▶ **GOAL OF THE EXERCISE**: Each line of the data that includes "prim" must be copied.

▶ **RECORDS PROVIDED**:
'''
import Summits.CriticalPhenomena.PercolationContinuityZ3.Theorems.PercNearOneGluingNoHeavyQuantGateMoveBlob
import HarnessLib

/-!
# QUANT lane R8, T-DEC, leg (III): SDEC is closed under hanging a STAR OF PENDANT RELAYS (any gates `≥ x`) beside any law under a
# common gate — iteration of the single-relay gate move

builds on p205010 (kernel theorem, internal audit signed; external expert review pending)

Support file (`--supports stmt-CriticalPhenomena-4575`), QUANT lane typer seat prim-quant-stmt (gen 27), rung R8 of
`run/shared/lean/prim/quant/LADDER.md`.  Theorems only, standard axioms, no sorries, no definitions.  Iterates typer g27's
`LawDec.sdecUpTo_slice_relay` (`…QuantGateMoveBlob`): slicing by one relay `{0,1;g}` with `x ≤ g ≤ 1` keeps "top-affordable probability
law, SDEC up to `Q` at floor `x`"; hence so does slicing by any finite list of such relays, i.e. convolution with the law of a sum of
INDEPENDENT Bernoulli relays with gates in `[x, 1]` (a star of pendant leaves hung beside the subtree under the common gate).  Together
with Conjecture R (sure relays, typer g26) and the dominated blobs (lead g27) this is the unconditional part of leg (III) to date; the
general blob `{0,a;g}` with `a ≥ 2`, `g < 1 − μ 0` and the general empty-free factor (`GatedConvEmptyFree` / `GateMove` /
`SingleGateConvClosed`) remain OPEN.

* `LawDec.relaySlices μ gs` — notation-free helper written as `List.foldr`: not a definition, the statements use the `foldr` term directly.
* **`LawDec.sdecUpTo_slice_relays`** — for `gs : List ℝ` with `x ≤ g ≤ 1` for all `g ∈ gs`:
  `SDECUpTo x Q M μ → SDECUpTo x Q (M + gs.length) (gs.foldr (fun g L => slice L 1 g) μ)` (with the law facts carried along);
  `LawDec.sdec_slice_relays` (`Q = 1`).

[this work]; single relay: typer g27; R: typer g25–g26; dominated blobs: lead g27 (this lane).  The gluing rows served
[cite: KozmaNitzan2024, Conjecture 3 (p. 15)]; product measure [cite: Grimmett1999, §1.3 p. 10].
-/

noncomputable section

namespace Summit.CriticalPhenomena.PercolationContinuityZ3.Theorems

namespace Quant

open Finset

namespace LawDec

/-- **law facts are kept by slicing with one relay**: `slice μ 1 g` (`0 ≤ g ≤ 1`) is a probability law on `{0..M+1}` with mean
`T + g`; if `x ≤ g` and `x·M ≤ T` then `x·(M+1) ≤ T + g`. [this work] -/
theorem slice_relay_laws (x g : ℝ) (M : ℕ) (μ : ℕ → ℝ) (hg0 : 0 ≤ g) (hg1 : g ≤ 1) (hxg : x ≤ g)
    (hμ0 : ∀ h, 0 ≤ μ h) (hμM : ∀ h, M < h → μ h = 0) (hμ1 : ∑ h ∈ Finset.range (M + 1), μ h = 1)
    (hta : x * (M : ℝ) ≤ ∑ h ∈ Finset.range (M + 1), (h : ℝ) * μ h) :
    (∀ h, 0 ≤ slice μ 1 g h) ∧ (∀ h, M + 1 < h → slice μ 1 g h = 0) ∧
    (∑ h ∈ Finset.range (M + 1 + 1), slice μ 1 g h = 1) ∧
    x * ((M + 1 : ℕ) : ℝ) ≤ ∑ h ∈ Finset.range (M + 1 + 1), (h : ℝ) * slice μ 1 g h := by
  refine ⟨fun h => slice_nonneg μ 1 g hg0 hg1 hμ0 h, fun h hh => slice_eq_zero μ 1 g M hμM h hh,
    sum_slice μ 1 g M hμM hμ1, ?_⟩
  rw [sum_mul_slice μ 1 g M hμM hμ1]
  push_cast
  linarith

/-- **SDEC-UP-TO-`Q` IS CLOSED UNDER SLICING BY A LIST OF RELAYS** (`x ≤ g ≤ 1` for every gate in the list): by induction on the list,
each step being `sdecUpTo_slice_relay` with the law facts of `slice_relay_laws`.  The conclusion carries the law facts along so that the
induction closes. [this work] -/
theorem sdecUpTo_slice_relays (x Q : ℝ) (hx0 : 0 < x) (hQ1 : Q ≤ 1) (hQx : Q * x < 1) (gs : List ℝ)
    (hgs : ∀ g ∈ gs, x ≤ g ∧ g ≤ 1) :
    ∀ (M : ℕ) (μ : ℕ → ℝ), (∀ h, 0 ≤ μ h) → (∀ h, M < h → μ h = 0) → (∑ h ∈ Finset.range (M + 1), μ h = 1) →
      x * (M : ℝ) ≤ ∑ h ∈ Finset.range (M + 1), (h : ℝ) * μ h → SDECUpTo x Q M μ →
      (∀ h, 0 ≤ gs.foldr (fun g L => slice L 1 g) μ h) ∧
      (∀ h, M + gs.length < h → gs.foldr (fun g L => slice L 1 g) μ h = 0) ∧
      (∑ h ∈ Finset.range (M + gs.length + 1), gs.foldr (fun g L => slice L 1 g) μ h = 1) ∧
      (x * ((M + gs.length : ℕ) : ℝ) ≤ ∑ h ∈ Finset.range (M + gs.length + 1), (h : ℝ) * gs.foldr (fun g L => slice L 1 g) μ h) ∧
      SDECUpTo x Q (M + gs.length) (gs.foldr (fun g L => slice L 1 g) μ) := by
  induction gs with
  | nil =>
    intro M μ hμ0 hμM hμ1 hta hS
    simp only [List.foldr_nil, List.length_nil, Nat.add_zero]
    exact ⟨hμ0, hμM, hμ1, hta, hS⟩
  | cons g gs ih =>
    intro M μ hμ0 hμM hμ1 hta hS
    have hg : x ≤ g ∧ g ≤ 1 := hgs g (by simp)
    have hgs' : ∀ g' ∈ gs, x ≤ g' ∧ g' ≤ 1 := fun g' hg' => hgs g' (List.mem_cons_of_mem g hg')
    obtain ⟨l0, lM, l1, lta, lS⟩ := ih hgs' M μ hμ0 hμM hμ1 hta hS
    set L : ℕ → ℝ := gs.foldr (fun g L => slice L 1 g) μ with hL
    have hg0 : 0 ≤ g := hx0.le.trans hg.1
    obtain ⟨s0, sM, s1, sta⟩ := slice_relay_laws x g (M + gs.length) L hg0 hg.2 hg.1 l0 lM l1 lta
    have e : (g :: gs).foldr (fun g L => slice L 1 g) μ = slice L 1 g := by simp only [List.foldr_cons, hL]
    have elen : M + (g :: gs).length = M + gs.length + 1 := by simp only [List.length_cons]; omega
    rw [e, elen]
    exact ⟨s0, sM, s1, sta, sdecUpTo_slice_relay x Q g (M + gs.length) L hx0 hQ1 hQx hg.1 hg.2 l0 lM l1 lta lS⟩

/-- **SDEC IS CLOSED UNDER CONVOLUTION WITH THE LAW OF ANY FINITE SUM OF INDEPENDENT BERNOULLI RELAYS with gates in `[x, 1]`**
(`0 < x < 1`): the `Q = 1` case — a star of pendant leaves hung beside any top-affordable SDEC subtree under a common gate keeps SDEC.
[this work] -/
theorem sdec_slice_relays (x : ℝ) (hx0 : 0 < x) (hx1 : x < 1) (gs : List ℝ) (hgs : ∀ g ∈ gs, x ≤ g ∧ g ≤ 1)
    (M : ℕ) (μ : ℕ → ℝ) (hμ0 : ∀ h, 0 ≤ μ h) (hμM : ∀ h, M < h → μ h = 0)
    (hμ1 : ∑ h ∈ Finset.range (M + 1), μ h = 1) (hta : x * (M : ℝ) ≤ ∑ h ∈ Finset.range (M + 1), (h : ℝ) * μ h)
    (hS : SDEC x M μ) :
    SDEC x (M + gs.length) (gs.foldr (fun g L => slice L 1 g) μ) := by
  rw [← sdecUpTo_one_iff] at hS ⊢
  exact (sdecUpTo_slice_relays x 1 hx0 le_rfl (by rwa [one_mul]) gs hgs M μ hμ0 hμM hμ1 hta hS).2.2.2.2

end LawDec

end Quant

end Summit.CriticalPhenomena.PercolationContinuityZ3.Theorems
'''
▶ **REPLY TO THE TASK**:
Support file (`--supports stmt-CriticalPhenomena-4575`), QUANT lane typer seat prim-quant-stmt (gen 27), rung R8 of
`run/shared/lean/prim/quant/LADDER.md`.  Theorems only, standard axioms, no sorries, no definitions.  Iterates typer g27's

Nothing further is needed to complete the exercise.